Europeans need not apply: evidence mounts of discrimination in UK

The government equalities office is to examine growing evidence that EU nationals in the UK are being illegally prevented from renting or buying properties, getting jobs and booking holidays.

Nick Gibb, the equalities minister, said he was responding after Labour and the EU citizens’ rights campaign group the3million sent him a dossier of more than two dozen examples of job, housing and other adverts, many of which invite applications only from those with UK or Irish citizenship.

In a parliamentary answer, Gibb told MPs that he office “is aware of, and is looking into” reports of rising discrimination against EU nationals looking for work in the UK or buying and services after Brexit.

Campaigners repeatedly found job adverts that clearly specify that those applying must have British passports. Examples collected include an advert for a graduate sales executive in Bristol specifying German language skills but restricting the job to full UK passport holders. An advert for a Solihull-based research job with an international management consultancy specified that the “candidate must have the right to stay and work permanently in the UK, and a valid UK passport”. Another job recovering hire cars from France and Spain and delivering them back to Britain was restricted to UK passport holders only.

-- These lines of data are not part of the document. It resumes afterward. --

import Summits.BirchSwinnertonDyer.Rank1Residual.GaloisImage.KolyvaginScalarTransportLocal
import Summits.BirchSwinnertonDyer.Rank1Residual.GaloisImage.TorsionReductionOfLe
import Summits.BirchSwinnertonDyer.Rank1Residual.GaloisImage.TorsionLevelDevissageHigher
import HarnessLib

/-!
# Route `KimAtThreeKolyvagin` (rung W2), crux `ShallowEqDeepAtTorsionFree` (stmt-BirchSwinnertonDyer-19077):
# the STUB at the empty level from ORDERS — algebra, the cartesian property of `𝓕_can` between two
# prime-power levels, and a class of FULL order in `H¹_{𝓕_can}(ℚ, E[3^{k+1}])` from a deeper class

Cell `bsd-addord`, seat `bsd-addord-w2-c4` (D-0074 row B7), gen 4.  TOOL theorems only (no definition, no
named fact, no `sorry`); nothing asserted about any particular curve; nothing booked; no mark moved.

WHY.  The END-OF-PORTS theorems of cruxes 19076/19077 on the Kato stratum (w2-c3
`KimAtThreeDeepUpperOfPortsDevissage.deepUpper_conclusion_of_ports_of_towerSurj`, p433736; kim3
`shallowEqDeep_conclusion_of_ports_of_deepUpper`) carry ONE inline port `hStub`: for the generator `g` of
`KS(E[3^{k+1}], 𝓕_can, 𝒫)` and `#H¹_{𝓕_can} = 3^{k+1}·3^{n₀}`, `g ∅ ∈ 3^{n₀}·H¹_{𝓕_can} + H¹_𝓚`
(Mazur–Rubin Thm. 4.4.1 at `∅`, weakened by `+ H¹_𝓚`).  This file and its sequel
`KimAtThreeShallowEqDeepStubOfPorts` show that AT DEEP LEVELS this weakened stub needs NO new input:
* §1 `Stub.exists_eq_nsmul_add_of_addOrderOf` — pure algebra in an additive group `G` with subgroups
  `F ⊇ ⟨x⟩` (`x` of order `p^K`, `#F = p^K·p^{n₀}`), a functional `Φ : G → ℤ/p^K` whose kernel on `F`
  lies in `Kum`, an element `g ∈ F` with `p^{K−n₀} g = 0` ([S24] Thm. 4.4 (2) at `∅` in ORDER form) and
  an element `y₀ ∈ F` with `Φ y₀ = p^c·unit` (Kato's `κ_∅`: `Λ(loc κ_∅) = u·3^{t+a}`): if
  `2n₀ + c ≤ K` then `g ∈ p^{n₀}F + Kum`.  (`#(F/⟨x⟩) = p^{n₀}` forces `p^{n₀}F ⊆ ⟨x⟩`.)
* §2 `mem_propagatedSelmerStructure_of_localMap_torsionInclusion_mem` — `𝓕_can` is CARTESIAN along
  `incl : E[p^{k+1}] ↪ E[p^{k'+1}]` at every place: `incl_* ξ ∈ 𝓕_can^{(k')}(v) ⇒ ξ ∈ 𝓕_can^{(k)}(v)`
  (n1011-p13's cocycle argument `isCartesianAt_propagatedSelmerStructure`, between two prime-power
  levels: divide the corrected Tate-module cocycle by `p^{k'−k}`).
* §3 (`p = 3`) `isSES_torsionInclusion_red_of_le` — `0 → E[3^{k+1}] → E[3^{k'+1}] → E[3^{k'−k}] → 0`
  for `k < k'`; `exists_mem_selmerGroup_addOrderOf_eq_of_deep` — from ANY class `y ∈ H¹_{𝓕_can}(ℚ,
  E[3^{k'+1}])` of order `≥ 3^{k+1}` a class `x ∈ H¹_{𝓕_can}(ℚ, E[3^{k+1}])` of order EXACTLY `3^{k+1}`
  (under surj(3): `E(ℚ)[3] = 0`).
[cite: MazurRubin2004, Thm. 4.1.13 (i), Lemma 3.5.3, Thm. 4.4.1] [cite: Sakamoto2024, Def. 3.5 (p. 923), Thm. 4.4 (2) (p. 926)]
[cite: Rubin2011, §3.1 (p. 29)] [cite: MilneADT2006, Ch. I §6]
-/

set_option autoImplicit false
-- the Theorems namespace of a single-conjunct summit repeats the summit name by design (D-0017)
set_option linter.dupNamespace false

noncomputable section

open scoped Classical NumberField ContRepresentation
open Function Field NumberField IsDedekindDomain WeierstrassCurve
  Literature.NumberTheory.EllipticCurves
  Literature.NumberTheory.GaloisRepresentations
  Literature.NumberTheory.GaloisRepresentations.DiscreteGaloisModule Literature.NumberTheory.GaloisCohomology
  Summit.BirchSwinnertonDyer.Rank1Residual.GaloisImage

universe u

namespace Summit.BirchSwinnertonDyer.BirchSwinnertonDyer.Theorems.KimAtThreeShallowEqDeepStubOfOrder

/-! ## §1. Algebra: the weakened stub from orders -/

namespace Stub

/-- In `ℤ/p^K`: an element killed by `p^{n₀}` (`n₀ ≤ K`) is a multiple of `p^{K−n₀}`. [folklore] -/
theorem exists_eq_pow_mul_of_pow_smul_eq_zero (p : ℕ) [hp : Fact p.Prime] {K n₀ : ℕ} (hn : n₀ ≤ K)
    (w : ZMod (p ^ K)) (hw : p ^ n₀ • w = 0) :
    ∃ c₁ : ℕ, w = ((p ^ (K - n₀) * c₁ : ℕ) : ZMod (p ^ K)) := by
  haveI : NeZero (p ^ K) := ⟨pow_ne_zero _ hp.out.ne_zero⟩
  have hval : (p ^ K) ∣ p ^ n₀ * w.val := by
    rw [← ZMod.natCast_eq_zero_iff, Nat.cast_mul, ZMod.natCast_zmod_val, ← nsmul_eq_mul]
    exact hw
  have hval' : p ^ n₀ * p ^ (K - n₀) ∣ p ^ n₀ * w.val := by
    rwa [← pow_add, Nat.add_sub_cancel' hn]
  obtain ⟨c₁, hc₁⟩ := Nat.dvd_of_mul_dvd_mul_left (pow_pos hp.out.pos _) hval'
  exact ⟨c₁, by rw [← hc₁, ZMod.natCast_zmod_val]⟩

Other examples collected by Labour and the3million included:

  • Rental properties advertised for UK citizens only or outlining different terms for EU nationals.
  • Travel agencies declining to take bookings from non-British or non-Irish citizens and cancelling the holidays already booked by EU nationals from other countries.
  • A law firm advising that employment contracts incorporate clauses that specify that the loss of right to work will result in immediate dismissal.

However, a number of the companies included in the dossier – mostly little-known firms or agencies – said their ads were “either old, made in error or posted with a typo” when contacted by the Guardian. Two said their original advertisements involved administrative or clerical errors and had been reposted with clearer wording.